A Task runs your application for one example and returns its outputs. It is a single-method functional interface.

@FunctionalInterface
public interface Task {
Map<String, Object> run(Example example);
}

The simplest task calls your model and returns one output:

Task task = example -> {
String response = myLlmService.generate(example.input());
return Map.of("output", response);
};

For RAG or other multi-step systems, return more than one value. Evaluators read these by key.

Task ragTask = example -> {
// Retrieve relevant documents
List<String> retrievedDocs = vectorStore.search(example.input(), topK = 3);

// Generate a response using the retrieved context
String response = ragSystem.generate(example.input(), retrievedDocs);

// Capture a confidence score
double confidence = ragSystem.getConfidenceScore();

return Map.of(
"output", response,
"retrievedContext", retrievedDocs,
"confidence", confidence
);
};

Recording tokens, cost, and latency

A plain Task returns only outputs, so each ItemResult carries null metrics. To record tokens, cost, and latency, return a MeasuredTask instead. It returns a TaskResult that holds the outputs plus a CallMetrics record, and those metrics flow through to every ItemResult.metrics().

@FunctionalInterface
public interface MeasuredTask {
TaskResult run(Example example);
}

CallMetrics is a record with four nullable fields: tokensIn, tokensOut, costUsd, and latencyMs. Fill in what you can measure. Leave the rest null.

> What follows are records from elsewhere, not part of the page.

import Summits.AnomalousDissipation.AnomalousDissipation.Theses.EulerLimit
import Literature.Barriers.AnomalousDissipation.IntermittentDissipationCompactness

/-!
# Stub-ideation k3 — typed helper lemmas for `stub_kolmogorovRieszPeriodicSlab` (companion of `STUB-IDEAS-stub_kolmogorovRieszPeriodicSlab-3.md`)

Plan A ("perturb the proved neighbour"): the stub is
`Literature.Barriers.AnomalousDissipation.DeRosaIsett2024_s61_compactness_holds` with its two
PDE-specific inputs replaced by the two AXIS SLICES of the Kolmogorov–Riesz modulus:
time slice (`h = 0`) replaces "increments from the NS equations" (H1–H3), space slice (`s = 0`)
replaces "Besov bound + CET (6)" (H4–H5); H6 = Steps 3–5 of the discharge verbatim; H7 = periodisation.
All `sorry`s below are the helper lemmas (one prover cycle each); nothing here is registered.
-/

noncomputable section

open MeasureTheory TopologicalSpace Set Function Filter Metric UnitAddTorus
open scoped ENNReal NNReal Convolution Topology

namespace Summit.AnomalousDissipation.AnomalousDissipation.Cruxes.EulerlimitThesisV2.Tight.Ideas3

open Literature.Analysis.FunctionSpaces Literature.Analysis.FunctionSpaces.Torus

/-! ## H1 — `L³(0,T)` bound from cell averages and an integral modulus of continuity
(analogue of `lintegral_enorm_pow_three_le_of_increments`, Hanche-Olsen–Holden 2010, proof of Thm 5) -/

theorem lintegral_enorm_pow_three_le_of_modulus
    {E : Type*} [NormedAddCommGroup E] [NormedSpace ℝ E] [CompleteSpace E]
    {T : ℝ} (hT : 0 < T) {F : ℝ → E} (hF : Continuous F) (L : ℕ) {Λ : ℝ≥0∞}
    (hmod : ∀ σ : ℝ, |σ| ≤ T / (L + 1) → ∫⁻ t in Ioo 0 T, ‖F (t + σ) - F t‖ₑ ^ 3 ≤ Λ) :
    ∫⁻ t in Ioo 0 T, ‖F t‖ₑ ^ 3 ≤
      4 * ENNReal.ofReal ((L + 1 : ℝ) / T) ^ 2 *
          ∑ l ∈ Finset.range (L + 1),
            ‖∫ t in Ioo ((l : ℝ) * (T / (L + 1))) ((l + 1 : ℝ) * (T / (L + 1))), F t‖ₑ ^ 3 +
        8 * Λ := by
  sorry

/-! ## H2 — `L³(0,T)` Cauchy from a uniform modulus and convergent cell averages
(analogue of `exists_forall_lintegral_enorm_sub_pow_three_le_of_increments`) -/

theorem exists_forall_lintegral_enorm_sub_pow_three_le_of_modulus
    {E : Type*} [NormedAddCommGroup E] [NormedSpace ℝ E] [CompleteSpace E]
    {T : ℝ} (hT : 0 < T) {F : ℕ → ℝ → E} (hF : ∀ n, Continuous (F n))
    (hmod : ∀ Λ : ℝ≥0∞, 0 < Λ → ∃ δ : ℝ, 0 < δ ∧ ∀ (n : ℕ) (σ : ℝ), |σ| ≤ δ →
      ∫⁻ t in Ioo 0 T, ‖F n (t + σ) - F n t‖ₑ ^ 3 ≤ Λ)
    (havg : ∀ L l : ℕ, l ≤ L → ∃ c : E, Tendsto
      (fun n => ∫ t in Ioo ((l : ℝ) * (T / (L + 1))) ((l + 1 : ℝ) * (T / (L + 1))), F n t)
        atTop (𝓝 c))
    {η : ℝ≥0∞} (hη : 0 < η) :
    ∃ N : ℕ, ∀ n m : ℕ, N ≤ n → N ≤ m → ∫⁻ t in Ioo 0 T, ‖F n t - F m t‖ₑ ^ 3 ≤ η := by
  sorry

/-! ## H3 — a subsequence with every Fourier mode Cauchy in `L³(0,T)`, from the TIME modulus
(copy-edit of `Literature.Analysis.FluidPDE.exists_subseq_forall_modes_cauchy_L3`) -/

theorem exists_subseq_forall_modes_cauchy_L3_of_modulus
    {d : Type*} [Fintype d] {T : ℝ} (hT : 0 < T)
    {u : ℕ → ℝ → UnitAddTorus d → EuclideanSpace ℝ d}
    (hu : ∀ j, IsSmoothSpaceTimeOn univ (u j))
    {B : ℝ≥0∞} (hB : B ≠ ⊤) (hL3 : ∀ j, ∫⁻ t in Ioo 0 T, ∫⁻ x, ‖u j t x‖ₑ ^ 3 ≤ B)
    (hmod : ∀ Λ : ℝ≥0∞, 0 < Λ → ∃ δ : ℝ, 0 < δ ∧ ∀ (j : ℕ) (σ : ℝ), |σ| ≤ δ →
      ∫⁻ t in Ioo 0 T, ∫⁻ x, ‖u j (t + σ) x - u j t x‖ₑ ^ 3 ≤ Λ) :
    ∃ φ : ℕ → ℕ, StrictMono φ ∧ ∀ (k : d → ℤ) (η : ℝ≥0∞), 0 < η → ∃ N : ℕ, ∀ n m : ℕ,
      N ≤ n → N ≤ m →
        ∫⁻ t in Ioo 0 T, ‖mFourierCoeff (EuclideanSpace.complexify ∘ u (φ n) t) k -
          mFourierCoeff (EuclideanSpace.complexify ∘ u (φ m) t) k‖ₑ ^ 3 ≤ η := by
  sorry

/-! ## H4 — time-integrated CET (6): mollification error ≤ SPACE modulus
(`kernel_convolution_sub_self_apply` + `lintegral_rpow_enorm_integral_smul_le` on `X = (0,T) × T^d`) -/

theorem lintegral_lintegral_kernel_convolution_sub_self_le
    {d : Type*} [Fintype d] {T : ℝ} {w : ℝ → UnitAddTorus d → EuclideanSpace ℝ d}
    (hw : AEStronglyMeasurable (uncurry w) ((volume.restrict (Ioo 0 T)).prod volume))
    (hwi : ∀ t ∈ Ioo 0 T, Integrable (w t) volume)
    {ε : ℝ} (hε : 0 < ε) (hε' : ε ≤ 1 / 4) {Λ : ℝ≥0∞}
    (hmod : ∀ y : UnitAddTorus d, ‖y‖ ≤ ε →
      ∫⁻ t in Ioo 0 T, ∫⁻ x, ‖w t (x - y) - w t x‖ₑ ^ 3 ≤ Λ) :
    ∫⁻ t in Ioo 0 T, ∫⁻ x, ‖(kernel ε ⋆ w t) x - w t x‖ₑ ^ 3 ≤ Λ := by
  sorry

/-! ## H5 — `L³((0,T) × T^d)` Cauchy: uniform mollification error in space, Cauchy modes in time
(copy-edit of `Torus.exists_forall_lintegral_sub_pow_three_le_of_modes`: `hθ`/`hwB` ↦ `hwB` + `hmoll`) -/

theorem exists_forall_lintegral_sub_pow_three_le_of_modes_of_mollify
    {d : Type*} [Fintype d] [DecidableEq d] {T : ℝ} (hT : 0 < T)
    {w : ℕ → ℝ → UnitAddTorus d → EuclideanSpace ℝ d}
    (hw : ∀ n, IsSmoothSpaceTimeOn (Ioo 0 T) (w n))
    {B : ℝ≥0∞} (hB : B ≠ ⊤)
    (hwB : ∀ n, ∫⁻ t in Ioo 0 T, ∫⁻ x, ‖w n t x‖ₑ ^ 3 ≤ B)
    (hmoll : ∀ ρ : ℝ≥0∞, 0 < ρ → ∃ ε : ℝ, 0 < ε ∧ ε ≤ 1 / 4 ∧ ∀ n,
      ∫⁻ t in Ioo 0 T, ∫⁻ x, ‖(kernel ε ⋆ w n t) x - w n t x‖ₑ ^ 3 ≤ ρ)
    (hmode : ∀ k : d → ℤ, ∀ η : ℝ≥0∞, 0 < η → ∃ N : ℕ, ∀ n m : ℕ, N ≤ n → N ≤ m →
      ∫⁻ t in Ioo 0 T, ‖mFourierCoeff (EuclideanSpace.complexify ∘ w n t) k -
        mFourierCoeff (EuclideanSpace.complexify ∘ w m t) k‖ₑ ^ 3 ≤ η)
    {η : ℝ≥0∞} (hη : 0 < η) :
    ∃ N : ℕ, ∀ n m : ℕ, N ≤ n → N ≤ m →
      ∫⁻ t in Ioo 0 T, ∫⁻ x, ‖w n t x - w m t x‖ₑ ^ 3 ≤ η := by
  sorry

/-! ## H6 — strong `L³((0,T) × T^d)` limit of a Cauchy family (Steps 3–5 of
`DeRosaIsett2024_s61_compactness_holds`: `exists_fast_subseq` + `Lp.cauchy_complete_eLpNorm`) -/

theorem exists_subseq_tendsto_of_cauchy_L3
    {d : Type*} [Fintype d] {T : ℝ}
    {W : ℕ → ℝ → UnitAddTorus d → EuclideanSpace ℝ d}
    (hWm : ∀ n, AEStronglyMeasurable (uncurry (W n)) ((volume.restrict (Ioo 0 T)).prod volume))
    {B : ℝ≥0∞} (hB : B ≠ ⊤) (hWB : ∀ n, ∫⁻ t in Ioo 0 T, ∫⁻ x, ‖W n t x‖ₑ ^ 3 ≤ B)
    (hcau : ∀ η : ℝ≥0∞, 0 < η → ∃ N : ℕ, ∀ n m : ℕ, N ≤ n → N ≤ m →
      ∫⁻ t in Ioo 0 T, ∫⁻ x, ‖W n t x - W m t x‖ₑ ^ 3 ≤ η) :
    ∃ (ψ : ℕ → ℕ) (V : ℝ → UnitAddTorus d → EuclideanSpace ℝ d), StrictMono ψ ∧
      AEStronglyMeasurable (uncurry V) ((volume.restrict (Ioo 0 T)).prod volume) ∧
      Tendsto (fun n => ∫⁻ t in Ioo 0 T, ∫⁻ x, ‖W (ψ n) t x - V t x‖ₑ ^ 3) atTop (𝓝 0) := by
  sorry

/-! ## H7 — periodisation of the limit (`w t := V (toIcoMod hτ 0 t)`) -/

theorem exists_periodic_extension
    {d : Type*} [Fintype d] {F : Type*} [TopologicalSpace F]
    {τ : ℝ} (hτ : 0 < τ) (V : ℝ → UnitAddTorus d → F)
    (hV : AEStronglyMeasurable (uncurry V) ((volume.restrict (Ioo 0 τ)).prod volume)) :
    ∃ w : ℝ → UnitAddTorus d → F, Function.Periodic w τ ∧ (∀ t ∈ Ioo 0 τ, w t = V t) ∧
      AEStronglyMeasurable (stLift w) (volume.restrict (Ioo 0 τ ×ˢ univ)) := by
  sorry

/-! ## Plan B helpers — JOINT-modulus box averages on the compact group (no Fourier side)

`boxAvg δ v (t,x) = ∫ χ_δ(s) • (ρ_δ ⋆ v(t+s))(x) ds` with Mathlib's normalised bump `χ_δ`
(`ContDiffBump.normed`, support `⊆ (-δ, δ)`, unit mass) and the tree's torus kernel `ρ_δ = kernel δ`. -/

/-- The time bump of radius `δ` (inner radius `δ/2`). -/
def timeBump {δ : ℝ} (hδ : 0 < δ) : ContDiffBump (0 : ℝ) := ⟨δ / 2, δ, half_pos hδ, half_lt_self hδ⟩

/-- Space–time box average of a field at scale `δ`. -/
def boxAvg {d : Type*} [Fintype d] {δ : ℝ} (hδ : 0 < δ) (v : ℝ → UnitAddTorus d → EuclideanSpace ℝ d)
    (t : ℝ) (x : UnitAddTorus d) : EuclideanSpace ℝ d :=
  ∫ s, (timeBump hδ).normed volume s • (kernel δ ⋆ v (t + s)) x

/-- B1 — approximation by box averages is controlled by the JOINT modulus (Minkowski–Jensen on
`X = (0,T) × T^d`, `Y = ℝ × T^d`, weight `χ_δ ⊗ ρ_δ`). -/
theorem lintegral_lintegral_boxAvg_sub_self_le
    {d : Type*} [Fintype d] {T δ : ℝ} (hδ : 0 < δ) (hδ' : δ ≤ 1 / 4)
    {v : ℝ → UnitAddTorus d → EuclideanSpace ℝ d} (hv : IsSmoothSpaceTimeOn univ v) {Λ : ℝ≥0∞}
    (hmod : ∀ (s : ℝ) (h : UnitAddTorus d), |s| ≤ δ → ‖h‖ ≤ δ →
      ∫⁻ t in Ioo 0 T, ∫⁻ x, ‖v (t + s) (x - h) - v t x‖ₑ ^ 3 ≤ Λ) :
    ∫⁻ t in Ioo 0 T, ∫⁻ x, ‖boxAvg hδ v t x - v t x‖ₑ ^ 3 ≤ Λ := by
  sorry

/-- B2 — box averages of a bounded periodic family are equibounded and equi-Lipschitz
(constants depend on `δ, τ, M` only; periodicity bounds the mass on the window `(-δ, τ + δ)`). -/
theorem exists_boxAvg_bound_lipschitz
    {d : Type*} [Fintype d] {τ δ : ℝ} (hτ : 0 < τ) (hδ : 0 < δ) (hδ' : δ ≤ 1 / 4) (M : ℝ) :
    ∃ C : ℝ, ∀ v : ℝ → UnitAddTorus d → EuclideanSpace ℝ d, IsSmoothSpaceTimeOn univ v →
      Function.Periodic v τ → (∫⁻ t in Ioo 0 τ, ∫⁻ x, ‖v t x‖ₑ ^ 3 ≤ ENNReal.ofReal M) →
      (∀ t x, ‖boxAvg hδ v t x‖ ≤ C) ∧
        ∀ t t' x x', ‖boxAvg hδ v t x - boxAvg hδ v t' x'‖ ≤ C * (|t - t'| + ‖x - x'‖) := by
  sorry

/-- B3 — diagonal extraction: along one subsequence, the box averages at every scale
`δ_m = 1/(m+4)` are uniformly Cauchy on `[0,τ] × T^d` (finite grids + equi-Lipschitz +
`exists_strictMono_forall_tendsto`; or Mathlib's Arzelà–Ascoli). -/
theorem exists_subseq_boxAvg_uniformly_cauchy
    {d : Type*} [Fintype d] {τ : ℝ} (hτ : 0 < τ)
    {v : ℕ → ℝ → UnitAddTorus d → EuclideanSpace ℝ d}
    (hbd : ∀ m : ℕ, ∃ C : ℝ, ∀ j,
      (∀ t x, ‖boxAvg (δ := 1 / ((m : ℝ) + 4)) (by positivity) (v j) t x‖ ≤ C) ∧
      ∀ t t' x x', ‖boxAvg (δ := 1 / ((m : ℝ) + 4)) (by positivity) (v j) t x -
        boxAvg (δ := 1 / ((m : ℝ) + 4)) (by positivity) (v j) t' x'‖ ≤ C * (|t - t'| + ‖x - x'‖)) :
    ∃ φ : ℕ → ℕ, StrictMono φ ∧ ∀ (m : ℕ) (η : ℝ), 0 < η → ∃ N : ℕ, ∀ n n' : ℕ, N ≤ n → N ≤ n' →
      ∀ t ∈ Icc 0 τ, ∀ x,
        ‖boxAvg (δ := 1 / ((m : ℝ) + 4)) (by positivity) (v (φ n)) t x -
          boxAvg (δ := 1 / ((m : ℝ) + 4)) (by positivity) (v (φ n')) t x‖ ≤ η := by
  sorry

/-! ## Assembly — the stub from H3–H7 (H1, H2 feed H3); typed and kernel-checked modulo the
helper `sorry`s.  `𝕋³ = UnitAddTorus (Fin 3)`, `E³ = EuclideanSpace ℝ (Fin 3)`. -/

/-- The physical flat unit torus `𝕋³` (local notation). -/
local notation "𝕋³" => UnitAddTorus (Fin 3)
/-- Velocity values (local notation). -/
local notation "E³" => EuclideanSpace ℝ (Fin 3)

theorem stub_kolmogorovRieszPeriodicSlab_of_helpers :
    ∀ (τ M : ℝ) (v : ℕ → ℝ → 𝕋³ → E³), 0 < τ →
      (∀ j, IsSmoothSpaceTimeOn Set.univ (v j)) →
      (∀ j, Function.Periodic (v j) τ) →
      (∀ j, ∫⁻ t in Set.Ioo 0 τ, ∫⁻ x, ‖v j t x‖ₑ ^ 3 ≤ ENNReal.ofReal M) →
      (∀ ε : ℝ, 0 < ε → ∃ δ : ℝ, 0 < δ ∧ ∀ (j : ℕ) (s : ℝ) (h : 𝕋³), |s| ≤ δ → ‖h‖ ≤ δ →
        ∫⁻ t in Set.Ioo 0 τ, ∫⁻ x, ‖v j (t + s) (x + h) - v j t x‖ₑ ^ 3 ≤ ENNReal.ofReal ε) →
      ∃ (w : ℝ → 𝕋³ → E³) (φ : ℕ → ℕ), StrictMono φ ∧ Function.Periodic w τ ∧
        AEStronglyMeasurable (stLift w) (volume.restrict (Set.Ioo 0 τ ×ˢ Set.univ)) ∧
        Tendsto (fun j => ∫⁻ t in Set.Ioo 0 τ, ∫⁻ x, ‖v (φ j) t x - w t x‖ₑ ^ 3)
          atTop (𝓝 0) := by
  intro τ M v hτ hsm _hper hM hKR
  -- Step 0: the bound and the two AXIS SLICES of the modulus, in `ℝ≥0∞` form
  have hB : ENNReal.ofReal M ≠ ⊤ := ENNReal.ofReal_ne_top
  have hsm' : ∀ j, IsSmoothSpaceTimeOn (Ioo 0 τ) (v j) := fun j => (hsm j).mono (subset_univ _)
  have hmodT : ∀ Λ : ℝ≥0∞, 0 < Λ → ∃ δ : ℝ, 0 < δ ∧ ∀ (j : ℕ) (σ : ℝ), |σ| ≤ δ →
      ∫⁻ t in Ioo 0 τ, ∫⁻ x, ‖v j (t + σ) x - v j t x‖ₑ ^ 3 ≤ Λ := by
    intro Λ hΛ
    rcases eq_or_ne Λ ⊤ with hΛt | hΛt
    · exact ⟨1, one_pos, fun j σ _ => hΛt ▸ le_top⟩
    obtain ⟨δ, hδ, hδ'⟩ := hKR Λ.toReal (ENNReal.toReal_pos hΛ.ne' hΛt)
    refine ⟨δ, hδ, fun j σ hσ => ?_⟩
    have h := hδ' j σ 0 hσ (by simpa using hδ.le)
    simpa only [add_zero, ENNReal.ofReal_toReal hΛt] using h
  have hmodX : ∀ Λ : ℝ≥0∞, 0 < Λ → ∃ δ : ℝ, 0 < δ ∧ ∀ (j : ℕ) (y : 𝕋³), ‖y‖ ≤ δ →
      ∫⁻ t in Ioo 0 τ, ∫⁻ x, ‖v j t (x - y) - v j t x‖ₑ ^ 3 ≤ Λ := by
    intro Λ hΛ
    rcases eq_or_ne Λ ⊤ with hΛt | hΛt
    · exact ⟨1, one_pos, fun j y _ => hΛt ▸ le_top⟩
    obtain ⟨δ, hδ, hδ'⟩ := hKR Λ.toReal (ENNReal.toReal_pos hΛ.ne' hΛt)
    refine ⟨δ, hδ, fun j y hy => ?_⟩
    have h := hδ' j 0 (-y) (by simpa using hδ.le) (by rwa [norm_neg])
    simpa only [add_zero, ← sub_eq_add_neg, ENNReal.ofReal_toReal hΛt] using h
  -- Step 1 (H3, fed by H1/H2): a subsequence `φ₁` with Cauchy Fourier modes in `L³(0,τ)`
  obtain ⟨φ₁, hφ₁, hmodes⟩ :=
    exists_subseq_forall_modes_cauchy_L3_of_modulus hτ hsm hB hM hmodT
  -- Step 2 (H4): uniform mollification error from the SPACE modulus
  have hmoll : ∀ ρ : ℝ≥0∞, 0 < ρ → ∃ ε : ℝ, 0 < ε ∧ ε ≤ 1 / 4 ∧ ∀ n,
      ∫⁻ t in Ioo 0 τ, ∫⁻ x, ‖(kernel ε ⋆ v (φ₁ n) t) x - v (φ₁ n) t x‖ₑ ^ 3 ≤ ρ := by
    intro ρ hρ
    obtain ⟨δ, hδ, hδ'⟩ := hmodX ρ hρ
    refine ⟨min δ (1 / 4), lt_min hδ (by norm_num), min_le_right _ _, fun n => ?_⟩
    exact lintegral_lintegral_kernel_convolution_sub_self_le
      (hsm' (φ₁ n)).aestronglyMeasurable_uncurry_prod
      (fun t ht => ((hsm' (φ₁ n)).isSmooth_slice ht).integrable)
      (lt_min hδ (by norm_num)) (min_le_right _ _)
      (fun y hy => hδ' (φ₁ n) y (hy.trans (min_le_left _ _)))
  -- Step 3 (H5): Cauchy in `L³((0,τ) × 𝕋³)` along `φ₁`
  have hcau : ∀ η : ℝ≥0∞, 0 < η → ∃ N : ℕ, ∀ n m : ℕ, N ≤ n → N ≤ m →
      ∫⁻ t in Ioo 0 τ, ∫⁻ x, ‖v (φ₁ n) t x - v (φ₁ m) t x‖ₑ ^ 3 ≤ η := fun η hη =>
    exists_forall_lintegral_sub_pow_three_le_of_modes_of_mollify hτ (fun n => hsm' (φ₁ n)) hB
      (fun n => hM (φ₁ n)) hmoll hmodes hη
  -- Step 4 (H6): the strong limit `V` along a further subsequence `ψ`
  obtain ⟨ψ, V, hψ, hVm, hlim⟩ := exists_subseq_tendsto_of_cauchy_L3
    (fun n => (hsm' (φ₁ n)).aestronglyMeasurable_uncurry_prod) hB (fun n => hM (φ₁ n)) hcau
  -- Step 5 (H7): periodise the representative
  obtain ⟨w, hwper, hwV, hwm⟩ := exists_periodic_extension hτ V hVm
  refine ⟨w, φ₁ ∘ ψ, hφ₁.comp hψ, hwper, hwm, ?_⟩
  have heq : ∀ n, ∫⁻ t in Ioo 0 τ, ∫⁻ x, ‖v ((φ₁ ∘ ψ) n) t x - w t x‖ₑ ^ 3 =
      ∫⁻ t in Ioo 0 τ, ∫⁻ x, ‖v (φ₁ (ψ n)) t x - V t x‖ₑ ^ 3 := fun n =>
    setLIntegral_congr_fun measurableSet_Ioo fun t ht => by simp only [Function.comp_apply, hwV t ht]
  simp_rw [heq]
  exact hlim

/- Type-identity check (kept in the seat's folder copy, which imports `…Lines.tight`):
`theorem assembles_registered_stub : @stub_kolmogorovRieszPeriodicSlab = @stub_kolmogorovRieszPeriodicSlab_of_helpers := rfl`
elaborated on 2026-08-17 (lean check rc 0). -/

end Summit.AnomalousDissipation.AnomalousDissipation.Cruxes.EulerlimitThesisV2.Tight.Ideas3

end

MeasuredTask task = example -> {
long start = System.currentTimeMillis();
LlmResponse response = myLlmService.generate(example.input());
long latencyMs = System.currentTimeMillis() - start;

CallMetrics metrics = new CallMetrics(
response.promptTokens(),
response.completionTokens(),
response.costUsd(),
latencyMs
);

return new TaskResult(Map.of("output", response.text()), metrics);
};

ExperimentResult result = Experiment.builder()
.name("QA Evaluation")
.dataset(dataset)
.measuredTask(task)
.evaluators(evaluators)
.build()
.run();

The plain task(Task) path still works the same. Use measuredTask(MeasuredTask) only when you want metrics on the results. The builder method has a separate name so a lambda passed to task(...) is never ambiguous between the two interfaces.

Running against a dataset

Load a dataset from a file

Experiments take any Dataset, including ones loaded from JSON or CSV on the classpath.

// Load a dataset from the classpath
Dataset dataset = DatasetResolverRegistry.getInstance()
.resolve("classpath:datasets/qa-dataset.json");

// Run the experiment
ExperimentResult result = Experiment.builder()
.name("QA Evaluation")
.dataset(dataset)
.task(task)
.evaluators(evaluators)
.build()
.run();

Inspect each result

After a run, loop over the items to see what happened on each example.

ExperimentResult result = experiment.run();

// Walk every item result
for (ItemResult itemResult : result.itemResults()) {
System.out.println("\nInput: " + itemResult.example().input());
System.out.println("Expected: " + itemResult.example().expectedOutput());
System.out.println("Actual: " + itemResult.actualOutputs().get("output"));
System.out.println("Success: " + itemResult.success());

// Check each evaluator's result for this item
for (EvalResult evalResult : itemResult.evalResults()) {
System.out.println(" " + evalResult.name() +
": " + (evalResult.success() ? "PASS" : "FAIL") +
" (score: " + evalResult.score() + ")");
}
}

Find the failures

To debug, filter for items that did not pass.

ExperimentResult result = experiment.run();

List<ItemResult> failures = result.itemResults().stream()
.filter(item -> !item.success())
.toList();

System.out.println("Failed cases: " + failures.size());
for (ItemResult failure : failures) {
System.out.println("Failed input: " + failure.example().input());
System.out.println("Expected: " + failure.example().expectedOutput());
System.out.println("Got: " + failure.actualOutputs().get("output"));
}

One bad item never kills the run

If a task or evaluator throws on one example, the run keeps going. That example is recorded as a failed item (its success() is false, with no eval results), and execution moves to the next example. Sequential and parallel runs behave the same way, so one flaky call or one malformed output never costs you the rest of the dataset. Filter for !item.success(), as shown above, to inspect what failed.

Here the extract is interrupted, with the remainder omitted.